_Work to complete_
Everything from the line containing "(h0 : 1 / s₀" through the line containing "(hf₂0 : 0 ≤" in the listing below should be copied exactly, and nothing more.
[Entries provided Boundary: Start]
/-
Origin: expansion seat `prover-pub-hodgecm-prl2-g2-0`, handover 2026-08-18T04:10:10Z (`HOME/pub-hodgecm-prl2-g2/lean/Prl2g2/SupplySplit.lean`, md5 bf6ed757, 274 lines);
landed by the gen-5 packager in gate run 21 as `HodgeCM/StubTree/SupplySplit.lean` (verbatim).
-/
/-
Origin: HOME/pub-hodgecm-prl2-g2/lean/Prl2g2/SupplySplit.lean — session planner-pub-hodgecm-prl2-g2-0 (unit pub-hodgecm-prl2,
gen 2: expansion prover a-2, REDUCE, don't construct).  Intended final place: `HodgeCM/StubTree/SupplySplit.lean`
(imports `HodgeCM.StubTree.RealisationReduction`, the gen-1 file).  Nothing here is asserted: every published input is a
named `Prop` consumed as an explicit hypothesis; every `theorem` is kernel-checked, no placeholders.
-/
import Summits.HodgeConjecture.HodgeCM.StubTree.RealisationReduction

set_option autoImplicit false
import Mathlib
import HarnessLib
import Summits.HubbardSuperconductivity.HubbardSuperconductivity.Theorems.KLProgrammeKLRegimeAlphaFatScalars2

/-!
# Route `KLProgramme` — engine support, route (L2), FAT layer, WEIGHTED: scalar inequalities for the closed form of `α_w` — the WEIGHTED
# additive weight sum in canonical rates and the final product

Cell `gate-hubbard-kl`, seat p3 (g10); program «W3α = α_w rows instance», file (α2s) — the weighted companions of k3c2-p3's `wBracket_le` /
`alphaProduct_le` (`…AlphaFatScalars2`):

* `wBracketWt_le` — the weighted radicand `524288(1/s₀+1)((1 + 2√2s₁/(s₂(N_r−1)) + 2√2s₁/(s₃′(N_r−1)))²·P + Q)` (`P, Q` the near bracket and the
  far term of `wBracket_le`) is `≤ 64(1+f₂+f₃)²` times the bound of `wBracket_le`, given `2√2s₁/(s₂(N_r−1)) ≤ f₂`, `2√2s₁/(s₃′(N_r−1)) ≤ f₃`;
* `alphaProductWt_le` — `√W·√(24·2M·L²·N̄_s)·((βL²)⁻²·4βL²/Λ) ≤ 4√(48·C_W·C_N)·(M/β)/Λ`.

Pure real algebra; no definitions. [folklore]
-/

noncomputable section

namespace Summit.HubbardSuperconductivity.HubbardSuperconductivity.Theorems.TorusFourierL2

set_option linter.dupNamespace false -- summit = problem name (single-conjunct summit), D-0017

/-- **The weighted additive weight sum with canonical rates** (see the module docstring). [folklore] -/
theorem wBracketWt_le {s₀ s₁ s₂ s₃ s₃' Nr R₀ Λ e₀ Mβ x₀ x₁ x₂ x₃ δL L f₂ f₃ : ℝ} (hs₀ : 0 < s₀) (hs₁ : 0 < s₁) (hs₂ : 0 < s₂) (hs₃ : 0 < s₃)
    (hs₃' : 0 < s₃') (hΛ : 0 < Λ) (hΛe : Λ ≤ e₀) (he₁ : e₀ ≤ 1) (hNr : 2 ≤ Nr) (hMβ : 0 ≤ Mβ) (hx₀ : 0 ≤ x₀) (hx₂ : 0 ≤ x₂) (hx₃ : 0 ≤ x₃)
    (hδL : 0 < δL) (hL : 0 < L)
    (h0 : 1 / s₀ = x₀ * Mβ / Λ) (h0' : 1 ≤ 1 / s₀) (h1 : 1 / s₁ = x₁ / Λ)
    (h2 : 1 / (s₂ * (Nr - 1)) ≤ x₂ / Λ) (h3 : 1 / (s₃ * (Nr - 1)) ≤ x₃ * Nr) (hΛL : δL ≤ Λ ^ 2 * L) (hR₀ : L / (10 * Nr) ≤ R₀)
    (hf₂0 : 0 ≤ f₂) (hf₃0 : 0 ≤ f₃) (hf₂ : 2 * Real.sqrt 2 * s₁ / (s₂ * (Nr - 1)) ≤ f₂) (hf₃ : 2 * Real.sqrt 2 * s₁ / (s₃' * (Nr - 1)) ≤ f₃) :
    524288 * (1 / s₀ + 1) *
        ((1 + 2 * Real.sqrt 2 * s₁ / (s₂ * (Nr - 1)) + 2 * Real.sqrt 2 * s₁ / (s₃' * (Nr - 1))) ^ 2 *
            ((2 * Real.sqrt 2 / (s₂ * (Nr - 1)) + 2) * (2 * Real.sqrt 2 / (s₃ * (Nr - 1)) + 2)) +
          (1 / s₁ + 1) ^ 2 / (1 + s₁ * R₀)) ≤
      64 * (1 + f₂ + f₃) ^ 2 *
        (4096 * x₀ * (4 * ((2 * Real.sqrt 2 * x₂ + 2) * (2 * Real.sqrt 2 * x₃ + 1)) + 160 * x₁ * (x₁ + 1) ^ 2 / δL) * Mβ * Nr / Λ ^ 2) := by
  have hW := wBracket_le hs₀ hs₁ hs₂ hs₃ hΛ hΛe he₁ hNr hMβ hx₀ hx₂ hx₃ hδL hL h0 h0' h1 h2 h3 hΛL hR₀
  have hNr1 : 0 < Nr - 1 := by linarith only [hNr]
  have hR₀0 : 0 ≤ R₀ := le_trans (by positivity) hR₀
  set F : ℝ := 1 + 2 * Real.sqrt 2 * s₁ / (s₂ * (Nr - 1)) + 2 * Real.sqrt 2 * s₁ / (s₃' * (Nr - 1)) with hF
  set P : ℝ := (2 * Real.sqrt 2 / (s₂ * (Nr - 1)) + 2) * (2 * Real.sqrt 2 / (s₃ * (Nr - 1)) + 2) with hP
  set Q : ℝ := (1 / s₁ + 1) ^ 2 / (1 + s₁ * R₀) with hQ
  have hF0 : 0 ≤ F := by positivity
  have hFb : F ≤ 1 + f₂ + f₃ := by rw [hF]; linarith only [hf₂, hf₃]
  have hFb1 : 1 ≤ 1 + f₂ + f₃ := by linarith only [hf₂0, hf₃0]
  have hP0 : 0 ≤ P := by positivity
  have hQ0 : 0 ≤ Q := by positivity
  have hpre0 : 0 ≤ 1 / s₀ + 1 := by positivity
  have hF2 : F ^ 2 ≤ (1 + f₂ + f₃) ^ 2 := pow_le_pow_left₀ hF0 hFb 2
  have hFb2 : 1 ≤ (1 + f₂ + f₃) ^ 2 := by nlinarith only [hFb1]
  have hin : F ^ 2 * P + Q ≤ (1 + f₂ + f₃) ^ 2 * ((4 * P + 16 * Q) / 4) := by
    have t1 : F ^ 2 * P ≤ (1 + f₂ + f₃) ^ 2 * P := mul_le_mul_of_nonneg_right hF2 hP0
    have t2 : Q ≤ (1 + f₂ + f₃) ^ 2 * Q := le_mul_of_one_le_left hQ0 hFb2
    have t3 : 0 ≤ (1 + f₂ + f₃) ^ 2 * Q := by positivity
    have e : (1 + f₂ + f₃) ^ 2 * ((4 * P + 16 * Q) / 4) = (1 + f₂ + f₃) ^ 2 * P + (1 + f₂ + f₃) ^ 2 * Q + 3 * ((1 + f₂ + f₃) ^ 2 * Q) := by
      ring
    rw [e]; linarith [t1, t2, t3]
  calc 524288 * (1 / s₀ + 1) * (F ^ 2 * P + Q)
      ≤ 524288 * (1 / s₀ + 1) * ((1 + f₂ + f₃) ^ 2 * ((4 * P + 16 * Q) / 4)) := mul_le_mul_of_nonneg_left hin (by positivity)
    _ = 64 * (1 + f₂ + f₃) ^ 2 * (2048 * (1 / s₀ + 1) * (4 * P + 16 * (1 / s₁ + 1) ^ 2 / (1 + s₁ * R₀))) := by
        simp only [hQ]; ring
    _ ≤ 64 * (1 + f₂ + f₃) ^ 2 *
        (4096 * x₀ * (4 * ((2 * Real.sqrt 2 * x₂ + 2) * (2 * Real.sqrt 2 * x₃ + 1)) + 160 * x₁ * (x₁ + 1) ^ 2 / δL) * Mβ * Nr / Λ ^ 2) :=
        mul_le_mul_of_nonneg_left hW (by positivity)

/-- **The final product (weighted support factor `24`)**: if `W ≤ C_W·(M/β)·N_r/Λ²` and `N̄_s ≤ C_N·βL²Λ²/N_r`, then
`√W·√(24·2M·L²·N̄_s)·((βL²)⁻²·4βL²/Λ) ≤ 4√(48·C_W·C_N)·(M/β)/Λ`. [folklore] -/
theorem alphaProductWt_le {W Ns CW CN M β L Λ Nr : ℝ} (hW0 : 0 ≤ W) (hNs0 : 0 ≤ Ns) (hCW : 0 ≤ CW) (hCN : 0 ≤ CN) (hM : 0 < M) (hβ : 0 < β)
    (hL : 0 < L) (hΛ : 0 < Λ) (hNr : 0 < Nr) (hW : W ≤ CW * (M / β) * Nr / Λ ^ 2) (hNs : Ns ≤ CN * (β * L ^ 2 * Λ ^ 2 / Nr)) :
    Real.sqrt W * Real.sqrt (24 * (2 * M) * L ^ 2 * Ns) * ((1 / (β * L ^ 2)) ^ 2 * (4 * (β * L ^ 2) / Λ)) ≤
      4 * Real.sqrt (48 * CW * CN) * (M / β) / Λ := by
  have h1 : Real.sqrt W * Real.sqrt (24 * (2 * M) * L ^ 2 * Ns) = Real.sqrt (W * (24 * (2 * M) * L ^ 2 * Ns)) :=
    (Real.sqrt_mul hW0 _).symm
  rw [h1]
  have h2 : W * (24 * (2 * M) * L ^ 2 * Ns) ≤ (CW * (M / β) * Nr / Λ ^ 2) * (24 * (2 * M) * L ^ 2 * (CN * (β * L ^ 2 * Λ ^ 2 / Nr))) :=
    mul_le_mul hW (by gcongr) (by positivity) (by positivity)
  have h3 : (CW * (M / β) * Nr / Λ ^ 2) * (24 * (2 * M) * L ^ 2 * (CN * (β * L ^ 2 * Λ ^ 2 / Nr))) = (Real.sqrt (48 * CW * CN) * M * L ^ 2) ^ 2 := by
    rw [mul_pow, mul_pow, Real.sq_sqrt (by positivity)]; field_simp; ring
  have h4 : Real.sqrt (W * (24 * (2 * M) * L ^ 2 * Ns)) ≤ Real.sqrt (48 * CW * CN) * M * L ^ 2 := by
    rw [← Real.sqrt_sq (by positivity : 0 ≤ Real.sqrt (48 * CW * CN) * M * L ^ 2), ← h3]
    exact Real.sqrt_le_sqrt h2
  calc Real.sqrt (W * (24 * (2 * M) * L ^ 2 * Ns)) * ((1 / (β * L ^ 2)) ^ 2 * (4 * (β * L ^ 2) / Λ))
      ≤ (Real.sqrt (48 * CW * CN) * M * L ^ 2) * ((1 / (β * L ^ 2)) ^ 2 * (4 * (β * L ^ 2) / Λ)) :=
        mul_le_mul_of_nonneg_right h4 (by positivity)
    _ = 4 * Real.sqrt (48 * CW * CN) * (M / β) / Λ := by field_simp

/-- **A cube dominates below a `max 1`**: `q ≤ (max 1 q)³` and `0 < max 1 q`. [folklore] -/
theorem le_max_one_pow_three (q : ℝ) : q ≤ (max 1 q) ^ 3 ∧ 0 < max 1 q := by
  have h1 : 1 ≤ max 1 q := le_max_left _ _
  have hq : q ≤ max 1 q := le_max_right _ _
  refine ⟨hq.trans ?_, lt_of_lt_of_le one_pos h1⟩
  calc max 1 q = max 1 q * 1 * 1 := by ring
    _ ≤ max 1 q * max 1 q * max 1 q := by gcongr
    _ = (max 1 q) ^ 3 := by ring

end Summit.HubbardSuperconductivity.HubbardSuperconductivity.Theorems.TorusFourierL2

end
[Entries provided Boundary: End]
_Answer section_
    (h0 : 1 / s₀ = x₀ * Mβ / Λ) (h0' : 1 ≤ 1 / s₀) (h1 : 1 / s₁ = x₁ / Λ)
    (h2 : 1 / (s₂ * (Nr - 1)) ≤ x₂ / Λ) (h3 : 1 / (s₃ * (Nr - 1)) ≤ x₃ * Nr) (hΛL : δL ≤ Λ ^ 2 * L) (hR₀ : L / (10 * Nr) ≤ R₀)
    (hf₂0 : 0 ≤ f₂) (hf₃0 : 0 ≤ f₃) (hf₂ : 2 * Real.sqrt 2 * s₁ / (s₂ * (Nr - 1)) ≤ f₂) (hf₃ : 2 * Real.sqrt 2 * s₁ / (s₃' * (Nr - 1)) ≤ f₃) :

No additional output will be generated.